So this has massive impacts on how we experience product services and how organizations roll them out and make value of them. And we're going to discuss that shortly. Looking at as well digital processes, how we experience work as well, for those of us who were lucky enough to be able to stay at home during 2020, COVID-19 really ushered in an age of remote work. Looking, for example, at various industries like professional and business services, finance, manufacturing, education, information services, there has been a massive jump towards remote work thus enabling the creation of new remote processes, new remote learning opportunities, new remote onboarding capabilities, and the emergence of a lot of software that is designed to make working remotely easy, which requires as well a digital data native organization. And we'll discuss that how.
But, however, before we discuss that what I want to highlight is that oftentimes digital transformation initiatives fail. And according to McKinsey, for example, 70% of digital transformation projects fail achieving their stated objectives. And my hunch-- I can be biased-- is that they are related to the two statistics that I'm about to discuss as well.
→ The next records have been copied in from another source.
import Literature.NumberTheory.Transcendental.LineODEGens
import Literature.NumberTheory.Transcendental.UnivExtChartTheta
import Literature.NumberTheory.Transcendental.LineJetsBasic
import Literature.NumberTheory.Transcendental.PkappaThetaPoints
import HarnessLib

/-!
# The chart coordinates of `M_κ` as polynomials in the line generators; the jet formula

Topic: `Literature/NumberTheory/Transcendental`. Plan item W4 ("LineODE", part 2) of the unit
`provefact-Literature.NumberTheory.Transcendental.H-b596640137`. With the generators
`genFun` of `LineODEGens.lean` (torus `E_j`, per factor `(℘, ℘′, ζ)` or `(u, p, g)`, fibre `S_e`)
and the chart choice `c`, the affine chart coordinates `A_J = Θ_J/Θ_{J₀(c)}` of `M_κ`
(`LineJetsBasic.lean`, `J₀(c) = (none, (M₀, none))`, `M₀(b) = 2` in the origin chart and `0` in the
generic chart) are the values of explicit POLYNOMIALS `HPoly c κ J ∈ ℚ̄(g₂, g₃)[Gen]` in the
generators `E_j`, `(℘_b, ℘′_b)`/`(u_b, p_b)`, `Ñ_e` of `LineODEGens.lean`:

* `rPoly`: `P_i/P_{i₀}` = generic `(1, ℘, ℘′)`, origin chart `(u, p, 1)`;
* `corrPoly`: `Z_i/P_{i₀} - ζ̂·(P_i/P_{i₀})` = generic `(0, 0, 2℘²)`, origin chart
  `(-2p², -1/2 - (g₂/2)pu - (g₃/2)u², 0)` (`UnivExtTheta.univExtZ_eq`,
  `UnivExtChartTheta.univExtZ_div_univExtP_two`) — the `ζ̂`-parts of all factors recombine with
  `s'_e` into the single generator `Ñ_e = s'_e - ∑_b κ_{eb} ζ̂_b`;
* `HPoly (a, (M, none)) = T_a ∏_b rPoly_{M b}`,
  `HPoly (a, (M, some e)) = T_a (Ñ_e ∏_b rPoly_{M b} - ∑_b κ_{eb} corrPoly_{M b} ∏_{b'≠b} rPoly_{M b'})`,
  `T_none = 1`, `T_{some j} = E_j` (the definition of `GaGmE.Std.theta`, `PkappaTheta.lean`, in the
  form `PkappaThetaPoints.thetaPsome_eq_mul_prod`).

PROVED: `chartCoord_baseIdx_eq_eval` — on the chart domain,
`A_J(w + ξx) = HPoly_J(genFun ξ)`; and the **jet formula** `vanishesAlong_thetaEval_iff_der`:
for a form `P` of degree `D` and a chart choice valid at `w`,
`VanishesAlong 𝔟 F_P w N ⟺ ∀ x ∈ 𝔟, ∀ k < N, (D_x^k (P ∘ HPoly))(genFun_{w,x}(0)) = 0`,
`D_x` the derivation `PolyODE.der (genODE c x)` — Baker's "the derivatives of the auxiliary
function at the points are polynomials in the same numbers" in the present setting.

## References

* A. Baker, G. Wüstholz, *Logarithmic Forms and Diophantine Geometry*, CUP 2007, §6.7–6.8.
* A. Baker, *Transcendental Number Theory*, CUP 1975, Ch. 2 §3.
-/

noncomputable section

open Complex Filter Topology MvPolynomial
open scoped PeriodPair

namespace Literature.NumberTheory.Transcendental

namespace GaGmE

namespace Std

variable {β γ δ : Type} [Fintype β] [Fintype γ] [Fintype δ] [DecidableEq γ]
variable (L : PeriodPair) (κM : δ → γ → Kbar)

/-! ### The polynomials -/

/-- The base index of a factor chart: `P₂` in the origin chart, `P₀ = σ³` in the generic one.
[folklore] -/
def baseFin (lat : Bool) : Fin 3 := if lat then 2 else 0

/-- The chart index `J₀(c) = (none, (M₀, none))`, `M₀ b = baseFin (c b)`. [folklore] -/
def baseIdx (c : γ → Bool) : Option β × ThetaIdx γ δ := (none, (fun b => baseFin (c b), none))

/-- `P_i/P_{i₀}` as a polynomial in the factor generators: generic `(1, X₀, X₁)`, origin chart
`(X₀, X₁, 1)`. [folklore] -/
def rPoly (lat : Bool) (b : γ) (i : Fin 3) : MvPolynomial (Gen β γ δ) ℂ :=
  let X0 : MvPolynomial (Gen β γ δ) ℂ := X (Sum.inr (Sum.inl (b, 0)))
  let X1 : MvPolynomial (Gen β γ δ) ℂ := X (Sum.inr (Sum.inl (b, 1)))
  if lat then ![X0, X1, 1] i else ![1, X0, X1] i

/-- The `ζ̂`-free part of `Z_i/P_{i₀}` as a polynomial in the factor generators: generic
`(0, 0, 2X₀²)`, origin chart `(-2X₁², -1/2 - (g₂/2)X₁X₀ - (g₃/2)X₀², 0)`. [folklore] -/
def corrPoly (lat : Bool) (b : γ) (i : Fin 3) : MvPolynomial (Gen β γ δ) ℂ :=
  let X0 : MvPolynomial (Gen β γ δ) ℂ := X (Sum.inr (Sum.inl (b, 0)))
  let X1 : MvPolynomial (Gen β γ δ) ℂ := X (Sum.inr (Sum.inl (b, 1)))
  if lat then
    ![-2 * X1 ^ 2, -(C (1 / 2)) - C (L.g₂ / 2) * X1 * X0 - C (L.g₃ / 2) * X0 ^ 2, 0] i
  else ![0, 0, 2 * X0 ^ 2] i

/-- The torus coordinate polynomial: `T_none = 1`, `T_{some j} = E_j`. [folklore] -/
def TPoly : Option β → MvPolynomial (Gen β γ δ) ℂ
  | none => 1
  | some j => X (Sum.inl j)

/-- **The chart coordinates as polynomials in the generators.** [folklore] -/
def HPoly (c : γ → Bool) : Option β × ThetaIdx γ δ → MvPolynomial (Gen β γ δ) ℂ
  | (a, (M, none)) => TPoly a * ∏ b, rPoly (c b) b (M b)
  | (a, (M, some e)) => TPoly a *
      (X (Sum.inr (Sum.inr e)) * ∏ b, rPoly (c b) b (M b) -
        ∑ b, C (κM e b : ℂ) * (corrPoly L (c b) b (M b) * ∏ b' ∈ Finset.univ.erase b, rPoly (c b') b' (M b')))

/-! ### Values of the factor polynomials -/

/-- The value of `rPoly` at the generators of the point `z`. [folklore] -/
def rVal (lat : Bool) (i : Fin 3) (z : ℂ) : ℂ :=
  if lat then ![L.latU z, L.latP z, 1] i else ![1, ℘[L] z, ℘'[L] z] i

/-- The value of `corrPoly` at the generators of the point `z`. [folklore] -/
def corrVal (lat : Bool) (i : Fin 3) (z : ℂ) : ℂ :=
  if lat then
    ![-2 * L.latP z ^ 2, -(1 / 2) - L.g₂ / 2 * L.latP z * L.latU z - L.g₃ / 2 * L.latU z ^ 2, 0] i
  else ![0, 0, 2 * ℘[L] z ^ 2] i

variable {L}

omit [Fintype β] [Fintype δ] [DecidableEq γ] in
/-- `rPoly` evaluates to `rVal` at the generators along the line. [folklore] -/
theorem eval_rPoly (c : γ → Bool) (w x : β ⊕ (γ ⊕ δ) → ℂ) (ξ : ℂ) (b : γ) (i : Fin 3) :
    MvPolynomial.eval (genFun L κM c w x ξ) (rPoly (c b) b i) =
      rVal L (c b) i (w (iz b) + ξ * x (iz b)) := by
  cases hc : c b <;> fin_cases i <;> simp [rPoly, rVal, genFun, hc]

omit [Fintype β] [Fintype δ] [DecidableEq γ] in
/-- `corrPoly` evaluates to `corrVal` at the generators along the line. [folklore] -/
theorem eval_corrPoly (c : γ → Bool) (w x : β ⊕ (γ ⊕ δ) → ℂ) (ξ : ℂ) (b : γ) (i : Fin 3) :
    MvPolynomial.eval (genFun L κM c w x ξ) (corrPoly L (c b) b i) =
      corrVal L (c b) i (w (iz b) + ξ * x (iz b)) := by
  cases hc : c b <;> fin_cases i <;> simp [corrPoly, corrVal, genFun, hc]

/-- **Factor blocks in a valid chart**: `P_{i₀} ≠ 0`, `P_i = rVal_i · P_{i₀}`,
`Z_i = (ζ̂ · rVal_i + corrVal_i) · P_{i₀}`. [folklore] -/
theorem factor_blocks (lat : Bool) {z : ℂ} (hv : FactorChartValid L lat z) (i : Fin 3) :
    L.univExtP (baseFin lat) z ≠ 0 ∧
      L.univExtP i z = rVal L lat i z * L.univExtP (baseFin lat) z ∧
      L.univExtZ i z = (zetaHat L lat z * rVal L lat i z + corrVal L lat i z) *
        L.univExtP (baseFin lat) z := by
  cases lat
  · -- generic chart: base `P₀ = σ³`
    have hz : z ∉ L.lattice := by simpa [FactorChartValid] using hv
    have hσ : L.weierstrassSigma z ^ 3 ≠ 0 := pow_ne_zero _ (L.weierstrassSigma_ne_zero hz)
    obtain ⟨p0, p1, p2⟩ := PeriodPair.univExtP_eq hz
    obtain ⟨z0, z1, z2⟩ := PeriodPair.univExtZ_eq hz
    simp only [baseFin, Bool.false_eq_true, if_false]
    refine ⟨by rwa [p0], ?_, ?_⟩
    · fin_cases i <;> simp [rVal, p0, p1, p2] <;> ring
    · fin_cases i <;> simp [rVal, corrVal, p0, z0, z1, z2] <;> ring
  · -- origin chart: base `P₂`
    have h2 : L.univExtP 2 z ≠ 0 := by simpa [FactorChartValid] using hv
    obtain ⟨q0, q1, q2⟩ := PeriodPair.univExtZ_div_univExtP_two h2
    simp only [baseFin, if_true]
    refine ⟨h2, ?_, ?_⟩
    · fin_cases i
      · simp only [rVal, if_true, Fin.zero_eta, Matrix.cons_val_zero, PeriodPair.latU]
        field_simp
      · simp only [rVal, if_true, Fin.mk_one, Matrix.cons_val_one, Matrix.cons_val_zero,
          PeriodPair.latP]
        field_simp
      · simp [rVal]
    · fin_cases i
      · have e0 : L.univExtZ 0 z = (L.latG z * L.latU z - 2 * L.latP z ^ 2) * L.univExtP 2 z := by
          rw [← q0]; field_simp
        show L.univExtZ 0 z = _
        rw [e0]; congr 1; simp [rVal, corrVal]; ring
      · have e1 : L.univExtZ 1 z = (L.latG z * L.latP z - 1 / 2 - L.g₂ / 2 * L.latP z * L.latU z -
            L.g₃ / 2 * L.latU z ^ 2) * L.univExtP 2 z := by
          rw [← q1]; field_simp
        show L.univExtZ 1 z = _
        rw [e1]; congr 1; simp [rVal, corrVal]; ring
      · have e2 : L.univExtZ 2 z = L.latG z * L.univExtP 2 z := by
          rw [← q2]; field_simp
        show L.univExtZ 2 z = _
        rw [e2]; congr 1; simp [rVal, corrVal]

/-! ### The chart coordinates along the line -/

omit [Fintype β] [Fintype δ] in
/-- The base theta function along the line is the product of the factor bases:
`Θ_{J₀(c)}(w') = ∏_b P_{i₀(b)}(z'_b)`. [folklore] -/
theorem theta_baseIdx (c : γ → Bool) (w' : β ⊕ (γ ⊕ δ) → ℂ) :
    theta L κM (baseIdx c) w' = ∏ b, L.univExtP (baseFin (c b)) (w' (iz b)) := by
  simp [baseIdx, theta, thetaPnone]

omit [Fintype β] [Fintype γ] [Fintype δ] [DecidableEq γ] in
/-- Coordinates of a point of the line. [folklore] -/
theorem line_apply (w x : β ⊕ (γ ⊕ δ) → ℂ) (ξ : ℂ) (k : β ⊕ (γ ⊕ δ)) :
    (w + ξ • x) k = w k + ξ * x k := by
  simp

omit [Fintype β] [Fintype δ] in
/-- **The chart coordinates are the polynomials `HPoly` in the generators**: for `ξ` in the
chart domain and every index `J`, `A_J(w + ξx) = HPoly_J(genFun(ξ))`. [folklore] -/
theorem chartCoord_baseIdx_eq_eval (c : γ → Bool) (w x : β ⊕ (γ ⊕ δ) → ℂ) {ξ : ℂ}
    (hξ : ξ ∈ chartDomain L c w x) (J : Option β × ThetaIdx γ δ) :
    chartCoord L κM (baseIdx c) J (w + ξ • x) =
      MvPolynomial.eval (genFun L κM c w x ξ) (HPoly L κM c J) := by
  set w' : β ⊕ (γ ⊕ δ) → ℂ := w + ξ • x with hw'
  have hco : ∀ k, w' k = w k + ξ * x k := fun k => line_apply w x ξ k
  -- the factor data at the points `z'_b`
  set d : γ → ℂ := fun b => L.univExtP (baseFin (c b)) (w' (iz b)) with hd
  set r : γ → ℂ := fun b => rVal L (c b) ((J.2).1 b) (w' (iz b)) with hr
  set q : γ → ℂ := fun b => corrVal L (c b) ((J.2).1 b) (w' (iz b)) with hq
  set t' : γ → ℂ := fun b => zetaHat L (c b) (w' (iz b)) with ht'
  have hblk : ∀ b, d b ≠ 0 ∧ L.univExtP ((J.2).1 b) (w' (iz b)) = r b * d b ∧
      L.univExtZ ((J.2).1 b) (w' (iz b)) = (t' b * r b + q b) * d b := fun b => by
    have hv : FactorChartValid L (c b) (w' (iz b)) := by rw [hco]; exact hξ b
    exact factor_blocks (c b) hv _
  have hD : (∏ b, d b) ≠ 0 := Finset.prod_ne_zero_iff.mpr fun b _ => (hblk b).1
  have hbase : theta L κM (baseIdx c) w' = ∏ b, d b := theta_baseIdx κM c w'
  -- values of the building blocks at the generators
  have er : ∀ b, MvPolynomial.eval (genFun L κM c w x ξ) (rPoly (c b) b ((J.2).1 b)) = r b :=
    fun b => by rw [eval_rPoly]; simp only [hr, hco]
  have eq_ : ∀ b, MvPolynomial.eval (genFun L κM c w x ξ) (corrPoly L (c b) b ((J.2).1 b)) = q b :=
    fun b => by rw [eval_corrPoly]; simp only [hq, hco]
  have eT : ∀ a : Option β, MvPolynomial.eval (genFun L κM c w x ξ) (TPoly a) = thetaT (γ := γ) (δ := δ) a w' := by
    rintro (_ | j)
    · simp [TPoly]
    · simp [TPoly, genFun, hco]
  have hnone : ∀ M : γ → Fin 3, (∀ b, L.univExtP (M b) (w' (iz b)) = r b * d b) →
      thetaPnone (β := β) (δ := δ) L M w' = (∏ b, r b) * ∏ b, d b := fun M hP => by
    unfold thetaPnone
    rw [← Finset.prod_mul_distrib]
    exact Finset.prod_congr rfl fun b _ => hP b
  rcases J with ⟨a, M, _ | e⟩
  · -- `J = (a, (M, none))`
    have hP : ∀ b, L.univExtP (M b) (w' (iz b)) = r b * d b := fun b => (hblk b).2.1
    rw [chartCoord, hbase, theta, thetaP_none, hnone M hP, HPoly, map_mul, map_prod, eT,
      Finset.prod_congr rfl fun b _ => er b]
    field_simp
  · -- `J = (a, (M, some e))`
    have hP : ∀ b, L.univExtP (M b) (w' (iz b)) = r b * d b := fun b => (hblk b).2.1
    have hZ : ∀ b, L.univExtZ (M b) (w' (iz b)) = (t' b * r b - (-q b)) * d b := fun b => by
      rw [(hblk b).2.2]; ring
    have hsome := thetaPsome_eq_mul_prod L κM M e w' d r (fun b => -q b) t' hP hZ
    rw [chartCoord, hbase, theta, thetaP_some, hsome, HPoly, map_mul, eT]
    simp only [map_sub, map_mul, map_sum, map_prod, eval_X, eval_C, er, eq_]
    have hS : genFun L κM c w x ξ (Sum.inr (Sum.inr e)) = w' (is e) - ∑ b, (κM e b : ℂ) * t' b := by
      simp [genFun, ht', hco]
    rw [hS]
    field_simp
    simp only [Finset.sum_neg_distrib]
    ring

/-! ### The jet formula -/

/-- **Jets of forms along lines are values of polynomials.** For a form `P` of degree `D`, a
point `w`, a chart choice `c` valid at `w` along every direction (e.g. `chartChoiceAt L w`) and
`N`: `F_P` vanishes to order `≥ N` at `w` along `𝔟` iff for every `x ∈ 𝔟` and `k < N` the
polynomial `D_x^k(P ∘ HPoly)` vanishes at the generators `genFun_{w,x}(0)` — where
`D_x = PolyODE.der (genODE c x)`. [cite: BakerWustholz2007, §6.8 (p. 119)] -/
theorem vanishesAlong_thetaEval_iff_der {P : MvPolynomial (Option β × ThetaIdx γ δ) ℂ} {D : ℕ}
    (hP : P.IsHomogeneous D) (c : γ → Bool) (𝔟 : Submodule ℂ (β ⊕ (γ ⊕ δ) → ℂ))
    {w : β ⊕ (γ ⊕ δ) → ℂ} (hc : ∀ x : β ⊕ (γ ⊕ δ) → ℂ, (0 : ℂ) ∈ chartDomain L c w x) (N : ℕ) :
    VanishesAlong 𝔟 (thetaEval L κM P) w N ↔
      ∀ x ∈ 𝔟, ∀ k < N,
        MvPolynomial.eval (genFun L κM c w x 0)
          ((PolyODE.der (genODE L κM c x))^[k] (MvPolynomial.bind₁ (HPoly L κM c) P)) = 0 := by
  -- `Θ_{J₀}(w) ≠ 0`
  have h0 : theta L κM (baseIdx c) w ≠ 0 := by
    rw [theta_baseIdx]
    refine Finset.prod_ne_zero_iff.mpr fun b _ => ?_
    have hv := hc 0 b
    simp only [zero_mul, add_zero] at hv
    exact (factor_blocks (c b) hv 0).1
  rw [vanishesAlong_thetaEval_iff_chart L κM hP (baseIdx c) 𝔟 h0 N]
  refine forall₂_congr fun x _ => forall₂_congr fun k _ => ?_
  -- near `ξ = 0` the chart expression is `(P ∘ HPoly)(genFun ξ)`
  have hopen := isOpen_chartDomain L c w x
  have hev : ∀ᶠ ξ in 𝓝 (0 : ℂ), ξ ∈ chartDomain L c w x := hopen.mem_nhds (hc x)
  have heq : (fun ξ : ℂ => MvPolynomial.eval (fun J => chartCoord L κM (baseIdx c) J (w + ξ • x)) P)
      =ᶠ[𝓝 0] fun ξ => MvPolynomial.eval (genFun L κM c w x ξ) (MvPolynomial.bind₁ (HPoly L κM c) P) := by
    filter_upwards [hev] with ξ hξ
    have hb : MvPolynomial.eval (genFun L κM c w x ξ) (MvPolynomial.bind₁ (HPoly L κM c) P) =
        MvPolynomial.eval (fun J => MvPolynomial.eval (genFun L κM c w x ξ) (HPoly L κM c J)) P :=
      MvPolynomial.eval₂Hom_bind₁ _ _ _ _
    have hfun : (fun J => chartCoord L κM (baseIdx c) J (w + ξ • x)) =
        fun J => MvPolynomial.eval (genFun L κM c w x ξ) (HPoly L κM c J) :=
      funext fun J => chartCoord_baseIdx_eq_eval κM c w x hξ J
    rw [hb, hfun]
  rw [heq.iteratedDeriv_eq k, iteratedDeriv_eval_genFun κM c w x _ k (hc x)]

end Std

end GaGmE

end Literature.NumberTheory.Transcendental

end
So according to Forrester 60% to 73% of organization data is untouched for data analysis. And according to Gartner, 50% of organizations do not mention data analytics in their corporate strategies, as in an overarching corporate strategy. So even if there is a data strategy within the organization, it's not foundational to the strategy of the organization itself.
So looking at it further from a resource from Gartner looking at Mike Rollings, a research VP at Gartner, he couldn't have said it better. "Leaders need to look at data first to succeed in their digital initiatives rather than treating them as an afterthought to help with ad-hoc projects." So let's discuss why.
Because if you're a company, if you're an organization that is rolling out digital products, services, and processes, you have a lot of questions you need to answer and iterate upon that require you to scale to be able to be successful at digital transformation.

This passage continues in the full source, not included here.